巻十三第二十話 馬泥棒に間違えられた男の話

巻十三

巻13第20話 石山好尊聖人誦法花免難語 第二十

今は昔、石山(滋賀県大津市)に好尊という僧がいました。年若い頃より、法華経を習い、日夜読誦していました。また、真言もよく習って、修行を怠りませんでした。

ある時、縁あって丹波国(京都府・大阪府・兵庫県にまたがる国)に出向き、そこにいる間に病にかかって、歩くことが出来なくなりました。そこで、その国の人の馬を借り、その馬に乗って石山へ帰る途中、祇園社の辺りで宿ることにしました。

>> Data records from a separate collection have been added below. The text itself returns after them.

import Summits.BirchSwinnertonDyer.BirchSwinnertonDyer.Theorems.UniversalToricDescentTwistedDualControl
import Literature.NumberTheory.EllipticCurves.ZpExtensionGaloisTwistLevelDualProofs
import HarnessLib

/-!
# Route UniversalToricDescent — Greenberg's twisted descent, the BASE LIFT (Prop. 4.13 for `A′ ⊗ χ_u` at level `K`, finite level):
# orthogonality of level-`j` targets to the dual Selmer group of the strict structure by EXPONENT BOOKKEEPING, hence the lift

Lead prover bsd-wall-utd-p1 g14 (`--supports` ♭T′ stmt-BirchSwinnertonDyer-26975; line `sigmacongruence` v3, brick F4 for the twin stubs TS1/TS2;
memo HOME/bsd-wall-utd-p1/TWIST-ENGINE-utdp1g14.md §3). Greenberg, LNM 1716 pp. 122–125: «`S'_{T^*}(F)` … is finite … Hence `σ` is
trivial … `coker(γ')` is trivial». Single-level form (as in the tree's `CasselsOfPT` and t42's `TwistedDescentLevelDualProofs`): a dual
Selmer class `y` of the strict structure `𝓕_Q` at level `J = j + d`, `d ≥ a + 2b`, is killed by `p^{a+2b}` (`…TwistedDualControl`,
through the twisted Weil duality), is locally trivial at the conjugate prime `𝔭 ∉ Q` (`𝓕_𝔭 = ⊤`), so `H¹(ι^D) y = 0`
(t42 `map_twistedTorsionInclDual_eq_zero_of_res_eq_zero`, granted that the twisted `Γ_{K_𝔭}`-invariants of `M_J^D` die under `p^f`,
`f ≤ j`), and the local term of a target `ι_* τ_q` of level `j` is `⟨ι_* τ_q, y_q⟩ = ⟨τ_q, (ι^D)_* y_q⟩ = 0`
(t42 `localTatePairingZMod_map_twistedTorsionIncl`).

* §1 `sum_localTatePairing_eq_zero_of_mem_dualSelmer_strict` — the orthogonality;
* §2 `exists_twistedLift_strict` — with `exists_twistedLift_strict_of_orthogonal`: for every family of level-`j` targets `τ_q` on `Q`
  there is `x ∈ H¹(Γ_K, E[p^J](χ_u))`, unramified outside `S₀ ∪ {v ∣ p}`, with `loc_q x = ι_* τ_q` at every `q ∈ Q` — GIVEN the
  Poitou–Tate fact at level `p^J`, the `u`-eigenvector exponent `a` on `Sel_𝔭^{S₀}(K_∞, E[p^∞])` (generic `u`, `…TwistedEigenFinite`), `b`
  for `E[p^∞]^{Gal(K̄/K_∞)}`, `hsplit` (`…TwistedSplitPlaces`), and the local invariant bound `hinv` at `𝔭`.

HONEST STATUS: helper theorems (the base step of the rank-free road; the tower-level descent, `hinv` from the finiteness of
`E(K_{∞,𝔭})[p^∞]` through the Weil identification, and the Weil-pairing data remain inputs). THEOREMS ONLY; no definition, no named
fact, no `sorry`. BSD is not advanced by this file.
References: [GreenbergLNM1716] §4 Prop. 4.13 and pp. 122–125; [Howard2004HeegnerKolyvagin] Thm. 2.1.11; [MilneADT2006] I Cor. 2.3, Thm. 4.10.
-/

set_option autoImplicit false
-- `…BirchSwinnertonDyer.BirchSwinnertonDyer.Theorems…` is the problem's mandated namespace (D-0017).
set_option linter.dupNamespace false

noncomputable section
open scoped Classical

namespace Summit.BirchSwinnertonDyer.BirchSwinnertonDyer.Theorems.UniversalToricDescentTwistedDescent

open NumberField IsDedekindDomain Field WeierstrassCurve CategoryTheory
  Literature.NumberTheory.EllipticCurves Literature.NumberTheory.GaloisRepresentations Literature.NumberTheory.GaloisCohomology
  Literature.NumberTheory.EllipticCurves.GreenbergSelmer Literature.NumberTheory.EllipticCurves.GreenbergVatsal2000
  Summit.BirchSwinnertonDyer.Rank1Residual.X11b Summit.BirchSwinnertonDyer.Rank1Residual.X11b.AcSelmer
open Literature.NumberTheory.GaloisRepresentations.DiscreteGaloisModule (localTatePairingZMod unramifiedSubgroup TateDual
  SelmerStructure)

variable {K : Type} [Field K] [NumberField K] (W : WeierstrassCurve K) [W.IsElliptic] (p : ℕ) [Fact p.Prime]
  (κ : ZpExtension K p) (S₀ : Finset (HeightOneSpectrum (𝓞 K))) {j J : ℕ} (hjJ : j ≤ J) {u u' : ℤ}
  (hu : (p : ℤ) ∣ u - 1) (hu' : (p : ℤ) ∣ u' - 1) (huu' : ((p : ℤ) ^ J) ∣ u * u' - 1)
  (e : W.geomTorsion ((p ^ J : ℕ) : ℤ) → W.geomTorsion ((p ^ J : ℕ) : ℤ) → AlgebraicClosure K)
  (hμ : ∀ S T, e S T ^ (p ^ J) = 1)
  (hadd₁ : ∀ S₁ S₂ T, e (S₁ + S₂) T = e S₁ T * e S₂ T)
  (hadd₂ : ∀ S T₁ T₂, e S (T₁ + T₂) = e S T₁ * e S T₂)
  (hgal : ∀ (σ : absoluteGaloisGroup K) (S T : W.geomTorsion ((p ^ J : ℕ) : ℤ)),
    σ • e S T = e (σ • S) (σ • T))
  (hnondeg : ∀ T, (∀ S, e S T = 1) → T = 0)
  [Finite (W.geomTorsion ((p ^ j : ℕ) : ℤ))] [Finite (W.geomTorsion ((p ^ J : ℕ) : ℤ))] [CharZero K]

include hu' huu' hμ hadd₁ hadd₂ hgal hnondeg

/-! ### §1 Orthogonality of level-`j` targets on `Q` to the dual Selmer group of `𝓕_Q` -/

set_option maxHeartbeats 400000 in
/-- **Exponent bookkeeping ⟹ orthogonality.** `K` totally complex; `inv` with `IsPerfect` and `UnramifiedOrthogonal` at level `p^J`;
`M_J = E[p^J](χ_u)` unramified with `p^J ∉ v` off `S`; `Q ⊆ S` target places, `𝔭 ∣ p` with `𝔭 ∉ Q`; `hsplit`; `p^a` kills the
`u`-eigenvectors of `conj_γ` on `Sel_𝔭^{S₀}(K_∞, E[p^∞])`, `p^b` kills `E[p^∞]^{Gal(K̄/K_∞)}`, `a + b + b ≤ J − j`; the twisted
`Γ_{K_𝔭}`-invariants of `M_J^D` die under `p^f`, `f ≤ j`. Then every target family supported on `Q` whose `Q`-components come from
level `j` (`t_q = H¹(ι) τ_q`) is orthogonal to `H¹_{𝓕_Q^*}(K, M_J^D)`. [cite: GreenbergLNM1716, §4 pp. 122–125]
[cite: MilneADT2006, Ch. I, Cor. 2.3] -/
theorem sum_localTatePairing_eq_zero_of_mem_dualSelmer_strict [IsTotallyComplex K]
    {inv : LocalInvariants K (p ^ J)} (hperf : inv.IsPerfect) (hUO : inv.UnramifiedOrthogonal)
    (hS : ∀ v : HeightOneSpectrum (𝓞 K), (Sum.inr v : Place K) ∉ twistedDescentPlaces (K := K) p S₀ →
      ((p ^ J : ℕ) : 𝓞 K) ∉ v.asIdeal ∧ GaloisRep.IsUnramifiedAt v (W.twistedTorsionGaloisModule p κ J u hu))
    (Q : Finset (Place K)) (hQ : Q ⊆ twistedDescentPlaces (K := K) p S₀)
    {𝔭 : HeightOneSpectrum (𝓞 K)} (h𝔭 : ((p : ℕ) : 𝓞 K) ∈ 𝔭.asIdeal) (h𝔭Q : (Sum.inr 𝔭 : Place K) ∉ Q)
    (hsplit : ∀ v : HeightOneSpectrum (𝓞 K), v ∉ S₀ → ((p : ℕ) : 𝓞 K) ∉ v.asIdeal → decomp v ≤ κ.kerSubgroup →
      unramifiedKer κ.kerSubgroup (W.geomPrimaryTorsion p) v ≤ awayKer κ.kerSubgroup (W.geomPrimaryTorsion p) v)
    {γ : absoluteGaloisGroup K} (hγ : κ.IsTopGenerator γ) {a b f : ℕ} (hab : a + b + b ≤ J - j) (hfj : f ≤ j)
    (ha : ∀ s ∈ selmerAc W p κ 𝔭 (S₀ : Set (HeightOneSpectrum (𝓞 K))), W.conjH1 p κ.kerSubgroup γ s = u • s → p ^ a • s = 0)
    (hb : ∀ P : W.geomPrimaryTorsion p, (∀ h : κ.kerSubgroup, h • P = P) → p ^ b • P = 0)
    (hinv : ∀ m : TateDual K (W.geomTorsion ((p ^ J : ℕ) : ℤ)) (p ^ J),
      (∀ σ : absoluteGaloisGroup (𝔭.adicCompletion K),
        (W.twistedTorsionGaloisModule p κ J u hu).tateDual (p ^ J) (absGaloisRestrict K (𝔭.adicCompletion K) σ) m = m) →
      ((p ^ f : ℕ) : ℤ) • m = 0)
    (τ : Π v : Place K, galoisCohomology ((W.twistedTorsionGaloisModule p κ j u hu).toLocal v) 1)
    (y : galoisCohomology ((W.twistedTorsionGaloisModule p κ J u hu).tateDual (p ^ J)) 1)
    (hy : y ∈ (inv.dualSelmerStructure (W.twistedTorsionGaloisModule p κ J u hu)
        (fun v ↦ if v ∈ Q then ⊥ else W.twistedRelaxedSelmerStructure p S₀ κ J u hu v)).selmerGroup) :
    ∑ v ∈ twistedDescentPlaces (K := K) p S₀,
      localTatePairingZMod (W.twistedTorsionGaloisModule p κ J u hu) (p ^ J) v (inv v)
        (if v ∈ Q then galoisCohomology.map ((W.twistedTorsionIncl p κ hjJ u hu).restrictField (Place.Completion v)) 1 (τ v)
          else 0)
        (galoisCohomology.localization ((W.twistedTorsionGaloisModule p κ J u hu).tateDual (p ^ J)) v 1 y) = 0 := by
  -- `y = H¹(w) y'` and `p^{a+b+b} y' = 0` (dual-side control), hence `p^{J-j} y = 0`
  set y' := galoisCohomology.map (W.twistedWeilDualInv p κ J hu hu' huu' e hμ hadd₁ hadd₂ hgal hnondeg) 1 y with hy'def
  have hyy' : galoisCohomology.map (W.twistedWeilDual p κ J hu hu' huu' e hμ hadd₁ hadd₂ hgal) 1 y' = y :=
    W.map_twistedWeilDual_map_inv p κ J hu hu' huu' e hμ hadd₁ hadd₂ hgal hnondeg y
  have hexp : p ^ (a + b + b) • y' = 0 :=
    pow_smul_eq_zero_of_mem_dualSelmer_strict W p κ J S₀ hu hu' huu' e hμ hadd₁ hadd₂ hgal hnondeg hperf hUO hS Q hQ h𝔭 h𝔭Q
      hsplit hγ ha hb y' (by rw [hyy']; exact hy)
  have hyJ : p ^ (J - j) • y = 0 := by
    obtain ⟨d, hd⟩ := Nat.exists_eq_add_of_le hab
    rw [← hyy', ← map_nsmul, hd, add_comm, pow_add, mul_smul, hexp, smul_zero, map_zero]
  -- `y` is locally trivial at `𝔭` (`𝓕_𝔭 = ⊤`), hence `H¹(ι^D) y = 0`
  have h𝔭S : (Sum.inr 𝔭 : Place K) ∈ twistedDescentPlaces (K := K) p S₀ :=
    (inr_mem_twistedDescentPlaces_iff p S₀ 𝔭).2 (Or.inr h𝔭)
  have hloc : galoisCohomology.res ((W.twistedTorsionGaloisModule p κ J u hu).tateDual (p ^ J)) (𝔭.adicCompletion K) 1 y = 0 :=
    localization_eq_zero_of_mem_dualSelmer_strict W p S₀ κ J u hu hperf Q hy h𝔭S h𝔭Q
  have hdual : galoisCohomology.map (W.twistedTorsionInclDual p κ hjJ u hu) 1 y = 0 :=
    W.map_twistedTorsionInclDual_eq_zero_of_res_eq_zero p κ hjJ u hu W.zsmul_geomPoints_surjective_holds hfj hinv y hyJ hloc
  -- term by term
  refine Finset.sum_eq_zero fun v _ ↦ ?_
  by_cases hvQ : v ∈ Q
  · rw [if_pos hvQ, W.localTatePairingZMod_map_twistedTorsionIncl p κ hjJ u hu v (inv v) (τ v)]
    have hnat : galoisCohomology.map ((W.twistedTorsionInclDual p κ hjJ u hu).restrictField (Place.Completion v)) 1
        (galoisCohomology.localization ((W.twistedTorsionGaloisModule p κ J u hu).tateDual (p ^ J)) v 1 y) = 0 := by
      have h := galoisCohomology.res_map_one (Place.Completion v) (W.twistedTorsionInclDual p κ hjJ u hu) y
      rw [hdual, map_zero] at h
      exact h.symm
    rw [hnat]
    exact map_zero _
  · rw [if_neg hvQ, map_zero, AddMonoidHom.zero_apply]

/-! ### §2 The twisted base lift with exact level-`j` values on `Q` -/

set_option maxHeartbeats 400000 in
/-- **Greenberg's Prop. 4.13 for `A′ ⊗ χ_u` at level `K`, finite-level strict form (Castella's structure).** Under the hypotheses of
§1 and GIVEN the Poitou–Tate duality for Selmer structures over `K` (the tree's PROVED fact, instantiated at `n = p^J`): for every
family `τ` of level-`j` local classes there is `x ∈ H¹(Γ_K, E[p^J](χ_u))`, unramified at every finite `v ∉ S₀` prime to `p`, with
`loc_q x = H¹(ι) τ_q` at every `q ∈ Q`. [cite: GreenbergLNM1716, §4 Prop. 4.13 and pp. 122–125] [cite: Howard2004HeegnerKolyvagin, Thm. 2.1.11] -/
theorem exists_twistedLift_strict [IsTotallyComplex K] (hPT : poitouTate_selmerStructure_duality K)
    (hS : ∀ v : HeightOneSpectrum (𝓞 K), (Sum.inr v : Place K) ∉ twistedDescentPlaces (K := K) p S₀ →
      ((p ^ J : ℕ) : 𝓞 K) ∉ v.asIdeal ∧ GaloisRep.IsUnramifiedAt v (W.twistedTorsionGaloisModule p κ J u hu))
    (Q : Finset (Place K)) (hQ : Q ⊆ twistedDescentPlaces (K := K) p S₀)
    {𝔭 : HeightOneSpectrum (𝓞 K)} (h𝔭 : ((p : ℕ) : 𝓞 K) ∈ 𝔭.asIdeal) (h𝔭Q : (Sum.inr 𝔭 : Place K) ∉ Q)
    (hsplit : ∀ v : HeightOneSpectrum (𝓞 K), v ∉ S₀ → ((p : ℕ) : 𝓞 K) ∉ v.asIdeal → decomp v ≤ κ.kerSubgroup →
      unramifiedKer κ.kerSubgroup (W.geomPrimaryTorsion p) v ≤ awayKer κ.kerSubgroup (W.geomPrimaryTorsion p) v)
    {γ : absoluteGaloisGroup K} (hγ : κ.IsTopGenerator γ) {a b f : ℕ} (hab : a + b + b ≤ J - j) (hfj : f ≤ j)
    (ha : ∀ s ∈ selmerAc W p κ 𝔭 (S₀ : Set (HeightOneSpectrum (𝓞 K))), W.conjH1 p κ.kerSubgroup γ s = u • s → p ^ a • s = 0)
    (hb : ∀ P : W.geomPrimaryTorsion p, (∀ h : κ.kerSubgroup, h • P = P) → p ^ b • P = 0)
    (hinv : ∀ m : TateDual K (W.geomTorsion ((p ^ J : ℕ) : ℤ)) (p ^ J),
      (∀ σ : absoluteGaloisGroup (𝔭.adicCompletion K),
        (W.twistedTorsionGaloisModule p κ J u hu).tateDual (p ^ J) (absGaloisRestrict K (𝔭.adicCompletion K) σ) m = m) →
      ((p ^ f : ℕ) : ℤ) • m = 0)
    (τ : Π v : Place K, galoisCohomology ((W.twistedTorsionGaloisModule p κ j u hu).toLocal v) 1) :
    ∃ x : galoisCohomology (W.twistedTorsionGaloisModule p κ J u hu) 1,
      (∀ v : HeightOneSpectrum (𝓞 K), v ∉ S₀ → ((p : ℕ) : 𝓞 K) ∉ v.asIdeal →
        galoisCohomology.res (W.twistedTorsionGaloisModule p κ J u hu) (v.adicCompletion K) 1 x ∈
          unramifiedSubgroup ((W.twistedTorsionGaloisModule p κ J u hu).restrictField (v.adicCompletion K)) 1) ∧
      ∀ q ∈ Q, galoisCohomology.localization (W.twistedTorsionGaloisModule p κ J u hu) q 1 x =
        galoisCohomology.map ((W.twistedTorsionIncl p κ hjJ u hu).restrictField (Place.Completion q)) 1 (τ q) := by
  haveI : NeZero (p ^ J) := neZero_prime_pow p J
  obtain ⟨inv, hperf, -, hUO, hSC⟩ := hPT (p ^ J)
  obtain ⟨x, hxur, hxQ⟩ := exists_twistedLift_strict_of_orthogonal W p S₀ κ J u hu hSC hS Q hQ
    (fun v ↦ if v ∈ Q then
      galoisCohomology.map ((W.twistedTorsionIncl p κ hjJ u hu).restrictField (Place.Completion v)) 1 (τ v) else 0)
    (fun y hy ↦ sum_localTatePairing_eq_zero_of_mem_dualSelmer_strict W p κ S₀ hjJ hu hu' huu' e hμ hadd₁ hadd₂ hgal hnondeg hperf
      hUO hS Q hQ h𝔭 h𝔭Q hsplit hγ hab hfj ha hb hinv τ y hy)
  refine ⟨x, hxur, fun q hq ↦ ?_⟩
  rw [hxQ q hq, if_pos hq]

end Summit.BirchSwinnertonDyer.BirchSwinnertonDyer.Theorems.UniversalToricDescentTwistedDescent

end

祇園神社(滋賀県愛知郡)祇園神社は全国にあるがロケーションから考えてこの社だと思われる。ちなみに祇園とは祇園精舎から来てる仏教語、インドでは観光地になってます

すると、ある男がやって来て、好尊の乗る馬を見て、
言いました。「この馬は前の年に俺が盗まれた馬だ。その後、四方八方を尋ね歩いたが、これまでどうしても見つからなかった。今日ここでようやく見つけたぞ」
男は馬を取って、好尊のことを「こいつは馬盗人の偽坊主だ」と言って、捕まえて縛り、打ち責めて柱に縛り付け、その夜はそのままにしていました。好尊は事の次第をつぶさにのべましたが、男は全く聞く耳を持ちません。ここで持経者は、不当な難にあう自分の前世での因縁による結果を心静かに深く考えては、涙を流して泣き悲しみ、これ以上ないほどに嘆きました。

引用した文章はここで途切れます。